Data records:

/-! ### Completeness: Farkas' lemma on the H-cone of the chamber -/

/-- **COMPLETENESS OF THE CHAMBER FARKAS CERTIFICATE** (any period pattern function `F`, any extension — the tree's
FARKAS LEMMA `Literature.Analysis.Convex.LPDuality.farkas_nonneg_eq`, Schrijver 1986 Cor. 7.1d, on the H-cone of the
chamber). All 28 forms of `a` positive, `T > 0` a period, `δ₀` generic. If `cuspSlope a T δ ≤ 0` for every `δ` in the
closed chamber of `δ₀`, then there are multipliers `μ_{kl} ≥ 0` with
`Σ_k W_k(δ₀)·r_k(δ) + Σ_{ρ₀k<ρ₀l} μ_{kl}·(r_l(δ) − r_k(δ)) = 0` for every `δ`: the chamber functional is a non-positive
combination of its own chamber's wall gaps. -/
theorem exists_farkas_certificate_of_cuspSlope_nonpos_on_chamber {a : Dir} (hpos : ∀ k, 0 < h28 a k) {T : ℝ}
    (hT : 0 < T) (hper : ∀ k : Fin 28, ∃ z : ℤ, T * h28 a k = z)
    {M : ℕ → Finset (Fin 28)} {f : ℕ → Finset (Fin 28) → ℝ}
    (hf : ∀ m, m + 1 < (bkpts a T).card → ∀ Δ : Fin 8 → ℝ, (∀ k, |phiForm Δ k| < 1) →
      (∀ k, |phiForm Δ k| < wallDist a T) →
        (torusN (bkpt a T m • sParam a + Δ) : ℝ) = f m ((M m).filter fun k => 0 ≤ phiForm Δ k))
    {F : Finset (Fin 28) → ℝ} (hF : ∀ A, F A = ∑ m ∈ Finset.range ((bkpts a T).card - 1), f m (A ∩ M m))
    {δ₀ : Fin 8 → ℝ} (hgen : ∀ k l : Fin 28, k ≠ l → phiForm δ₀ k / h28 a k ≠ phiForm δ₀ l / h28 a l)
    (hnonpos : ∀ δ : Fin 8 → ℝ, (∀ k l : Fin 28, phiForm δ k / h28 a k < phiForm δ l / h28 a l →
      phiForm δ₀ k / h28 a k < phiForm δ₀ l / h28 a l) → cuspSlope a T δ ≤ 0) :
    ∃ μ : Fin 28 → Fin 28 → ℝ, (∀ k l, 0 ≤ μ k l) ∧ ∀ δ : Fin 8 → ℝ,
      ∑ k, (F (Finset.univ.filter fun l => phiForm δ₀ k / h28 a k ≤ phiForm δ₀ l / h28 a l) -
          F (Finset.univ.filter fun l => phiForm δ₀ k / h28 a k < phiForm δ₀ l / h28 a l)) *
        (phiForm δ k / h28 a k) +
      ∑ k, ∑ l, (if phiForm δ₀ k / h28 a k < phiForm δ₀ l / h28 a l then
        μ k l * (phiForm δ l / h28 a l - phiForm δ k / h28 a k) else 0) = 0 := by
  classical
  -- shorthand: weights, rates on the coordinate displacements, the pair selection
  obtain ⟨W, hW⟩ : ∃ W : Fin 28 → ℝ, ∀ k, W k =
      F (Finset.univ.filter fun l => phiForm δ₀ k / h28 a k ≤ phiForm δ₀ l / h28 a l) -
        F (Finset.univ.filter fun l => phiForm δ₀ k / h28 a k < phiForm δ₀ l / h28 a l) := ⟨_, fun _ => rfl⟩
  obtain ⟨R, hR⟩ : ∃ R : Fin 8 → Fin 28 → ℝ, ∀ p k, R p k = phiForm (Pi.single p (1 : ℝ)) k / h28 a k :=
    ⟨_, fun _ _ => rfl⟩
  have hrate : ∀ (y : Fin 8 → ℝ) k, phiForm y k / h28 a k = ∑ p, y p * R p k := fun y k => by
    simp only [hR]; rw [phiForm_eq_sum_coord y k, Finset.sum_div]
    exact Finset.sum_congr rfl fun p _ => by ring
  -- the chamber functional is `σ` on the closed chamber, hence `≤ 0` there
  have hG : ∀ y : Fin 8 → ℝ, (∀ k l : Fin 28, phiForm δ₀ k / h28 a k < phiForm δ₀ l / h28 a l →
      phiForm y k / h28 a k ≤ phiForm y l / h28 a l) → ∑ k, W k * (phiForm y k / h28 a k) ≤ 0 := fun y hy => by
    have href := refines_of_forall_rate_le hgen hy
    have h := hnonpos y href
    rw [cuspSlope_eq_greedy_period_of_refines hpos hT hper hf hF hgen y href] at h
    simpa only [hW] using h
  -- Farkas: columns = the selected wall-gap gradients, right-hand side = minus the chamber gradient
  have hFarkas := (Literature.Analysis.Convex.LPDuality.farkas_nonneg_eq (𝕜 := ℝ)
    (fun (p : Fin 8) (kl : Fin 28 × Fin 28) =>
      if phiForm δ₀ kl.1 / h28 a kl.1 < phiForm δ₀ kl.2 / h28 a kl.2 then R p kl.2 - R p kl.1 else 0 :
        Matrix (Fin 8) (Fin 28 × Fin 28) ℝ)
    (fun p => -∑ k, W k * R p k)).mpr ?_
  · obtain ⟨x, hx0, hAx⟩ := hFarkas
    -- the identity with the folded weights, at every displacement
    have key : ∀ δ : Fin 8 → ℝ, ∑ k, W k * (phiForm δ k / h28 a k) +
        ∑ k, ∑ l, (if phiForm δ₀ k / h28 a k < phiForm δ₀ l / h28 a l then
          x (k, l) * (phiForm δ l / h28 a l - phiForm δ k / h28 a k) else 0) = 0 := fun δ => by
      rw [chamberFarkas_eq_sum_coord]
      refine Finset.sum_eq_zero fun p _ => ?_
      have hp := congrFun hAx p
      simp only [Matrix.mulVec, dotProduct] at hp
      rw [Fintype.sum_prod_type] at hp
      dsimp only at hp
      -- `hp : Σ_k Σ_l [ρ₀k<ρ₀l]·(R p l − R p k)·x(k,l) = −Σ_k W k · R p k`
      have hp' : ∑ k, ∑ l, (if phiForm δ₀ k / h28 a k < phiForm δ₀ l / h28 a l then
          x (k, l) * (R p l - R p k) else 0) = -∑ k, W k * R p k := by
        rw [← hp]
        exact Finset.sum_congr rfl fun k _ => Finset.sum_congr rfl fun l _ => by split_ifs <;> ring
      simp only [← hR]
      rw [hp', add_neg_cancel, mul_zero]
    refine ⟨fun k l => x (k, l), fun k l => hx0 (k, l), fun δ => ?_⟩
    simpa only [hW] using key δ
  · intro y hy
    -- `0 ≤ y ᵥ* A`: every selected wall gap is `≥ 0` at `y`, so `y` lies in the closed chamber
    have hy' : ∀ k l : Fin 28, phiForm δ₀ k / h28 a k < phiForm δ₀ l / h28 a l →
        phiForm y k / h28 a k ≤ phiForm y l / h28 a l := fun k l hkl => by
      have h := hy (k, l)
      simp only [Matrix.vecMul, dotProduct, Pi.zero_apply] at h
      simp only [if_pos hkl, mul_sub, Finset.sum_sub_distrib] at h
      rw [hrate y k, hrate y l]
      linarith
    have h := hG y hy'
    simp only [dotProduct, mul_neg, Finset.sum_neg_distrib]
    rw [le_neg, neg_zero]
    calc ∑ p, y p * ∑ k, W k * R p k = ∑ k, W k * ∑ p, y p * R p k := by
          simp_rw [Finset.mul_sum]; rw [Finset.sum_comm]
          exact Finset.sum_congr rfl fun k _ => Finset.sum_congr rfl fun p _ => by ring
      _ = ∑ k, W k * (phiForm y k / h28 a k) := Finset.sum_congr rfl fun k _ => by rw [hrate y k]
      _ ≤ 0 := h

/-- **The certificate identity need only be checked on the 8 coordinate displacements** (it is linear in `δ`). -/
theorem chamberFarkas_forall_iff_coord (a : Dir) (c : Fin 28 → Fin 28 → Prop) [∀ k l, Decidable (c k l)]
    (W : Fin 28 → ℝ) (μ : Fin 28 → Fin 28 → ℝ) :
    (∀ δ : Fin 8 → ℝ, ∑ k, W k * (phiForm δ k / h28 a k) +
        ∑ k, ∑ l, (if c k l then μ k l * (phiForm δ l / h28 a l - phiForm δ k / h28 a k) else 0) = 0) ↔
      ∀ p : Fin 8, ∑ k, W k * (phiForm (Pi.single p (1 : ℝ)) k / h28 a k) +
        ∑ k, ∑ l, (if c k l then μ k l *
          (phiForm (Pi.single p (1 : ℝ)) l / h28 a l - phiForm (Pi.single p (1 : ℝ)) k / h28 a k) else 0) = 0 := by
  refine ⟨fun h p => h _, fun h δ => ?_⟩
  rw [chamberFarkas_eq_sum_coord]
  exact Finset.sum_eq_zero fun p _ => by rw [h p, mul_zero]

/-! ### The chamber Farkas alternative, and the exact criterion for a cusp top -/

/-- **THE CHAMBER FARKAS ALTERNATIVE** (any period pattern function, any extension). All 28 forms of `a` positive,
`T > 0` a period, `δ₀` a generic reference. EXACTLY ONE of: (i) the closed chamber of `δ₀` contains an ASCENT DIRECTION
(`δ` refined by `δ₀` with `0 < cuspSlope a T δ`); (ii) the chamber carries a FARKAS CERTIFICATE (`μ ≥ 0` with
`G_{δ₀} + Σ_{ρ₀k<ρ₀l} μ_{kl}·(r_l − r_k) ≡ 0`). Stated as: an ascent direction in the chamber exists iff no certificate
does — so a failed certification PRODUCES an ascent direction inside that chamber. -/
theorem exists_ascent_in_chamber_iff_no_farkas_certificate {a : Dir} (hpos : ∀ k, 0 < h28 a k) {T : ℝ}
    (hT : 0 < T) (hper : ∀ k : Fin 28, ∃ z : ℤ, T * h28 a k = z)
    {M : ℕ → Finset (Fin 28)} {f : ℕ → Finset (Fin 28) → ℝ}
    (hf : ∀ m, m + 1 < (bkpts a T).card → ∀ Δ : Fin 8 → ℝ, (∀ k, |phiForm Δ k| < 1) →
      (∀ k, |phiForm Δ k| < wallDist a T) →
        (torusN (bkpt a T m • sParam a + Δ) : ℝ) = f m ((M m).filter fun k => 0 ≤ phiForm Δ k))
    {F : Finset (Fin 28) → ℝ} (hF : ∀ A, F A = ∑ m ∈ Finset.range ((bkpts a T).card - 1), f m (A ∩ M m))
    {δ₀ : Fin 8 → ℝ} (hgen : ∀ k l : Fin 28, k ≠ l → phiForm δ₀ k / h28 a k ≠ phiForm δ₀ l / h28 a l) :
    (∃ δ : Fin 8 → ℝ, (∀ k l : Fin 28, phiForm δ k / h28 a k < phiForm δ l / h28 a l →
        phiForm δ₀ k / h28 a k < phiForm δ₀ l / h28 a l) ∧ 0 < cuspSlope a T δ) ↔
      ¬ ∃ μ : Fin 28 → Fin 28 → ℝ, (∀ k l, 0 ≤ μ k l) ∧ ∀ δ : Fin 8 → ℝ,
        ∑ k, (F (Finset.univ.filter fun l => phiForm δ₀ k / h28 a k ≤ phiForm δ₀ l / h28 a l) -
            F (Finset.univ.filter fun l => phiForm δ₀ k / h28 a k < phiForm δ₀ l / h28 a l)) *
          (phiForm δ k / h28 a k) +
        ∑ k, ∑ l, (if phiForm δ₀ k / h28 a k < phiForm δ₀ l / h28 a l then
          μ k l * (phiForm δ l / h28 a l - phiForm δ k / h28 a k) else 0) = 0 := by
  constructor
  · rintro ⟨δ, href, hδ⟩ ⟨μ, hμ, hid⟩
    exact (cuspSlope_nonpos_of_refines_of_farkas_certificate hpos hT hper hf hF hgen hμ hid δ href).not_gt hδ
  · intro h
    by_contra hne
    push Not at hne
    exact h (exists_farkas_certificate_of_cuspSlope_nonpos_on_chamber hpos hT hper hf hF hgen hne)
/-- **Certified form**: with a floor `W ≤ P(μ)` and ceilings `P(μ+δ) ≤ Q₊`, `P(μ−δ) ≤ Q₋` (three grand-canonical pressure
certificates), ANY two coexisting translation-invariant phases at `(β; t,t',U; μ,h)` have `|ρ(ω₁) − ρ(ω₂)| ≤ (Q₊ + Q₋ − 2W)/(βδ)`.
[cite: Israel1979, Thm. I.2.4] [cite: Griffiths1964] -/
theorem IsTorusLimitOfMixture.abs_density_sub_density_le_of_mix_of_certificates (hβ' : 0 < β)
    (h₁ : ω₁.IsTranslationInvariant) (h₂ : ω₂.IsTranslationInvariant) {lam : ℝ} (hl0 : 0 < lam) (hl1 : lam < 1)
    (hω : (InfVolFermionState.mix lam hl0.le hl1.le ω₁ ω₂).IsTorusLimitOfMixture sourcedGibbsCount (gcGibbsWeightTT' β t t' U μ hz)
      (gcGibbsVectorTT' t t' U μ hz) Ls)
    (hLs : Tendsto Ls atTop atTop) {δ W Qp Qm : ℝ} (hδ : 0 < δ) (hW : W ≤ gcPressureTT'Zeeman β t t' U μ hz)
    (hQp : gcPressureTT'Zeeman β t t' U (μ + δ) hz ≤ Qp) (hQm : gcPressureTT'Zeeman β t t' U (μ - δ) hz ≤ Qm) :
    |ω₁.density - ω₂.density| ≤ (Qp + Qm - 2 * W) / (β * δ) := by
  have h := hω.abs_density_sub_density_le_of_mix hβ t t' hU μ hz hβ' h₁ h₂ hl0 hl1 hLs hδ
  have hβδ : 0 < β * δ := mul_pos hβ' hδ
  exact h.trans (div_le_div_of_nonneg_right (by linarith) hβδ.le)

end InfVolFermionState

end Literature.MathematicalPhysics.QuantumLattice

end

--- TASK TO COMPLETE ---
Each line that includes the string "hpos" should be copied from the data.

--- EXERCISE OUTPUT ---
theorem exists_farkas_certificate_of_cuspSlope_nonpos_on_chamber {a : Dir} (hpos : ∀ k, 0 < h28 a k) {T : ℝ}
    rw [cuspSlope_eq_greedy_period_of_refines hpos hT hper hf hF hgen y href] at h
theorem exists_ascent_in_chamber_iff_no_farkas_certificate {a : Dir} (hpos : ∀ k, 0 < h28 a k) {T : ℝ}
    exact (cuspSlope_nonpos_of_refines_of_farkas_certificate hpos hT hper hf hF hgen hμ hid δ href).not_gt hδ
    exact h (exists_farkas_certificate_of_cuspSlope_nonpos_on_chamber hpos hT hper hf hF hgen hne)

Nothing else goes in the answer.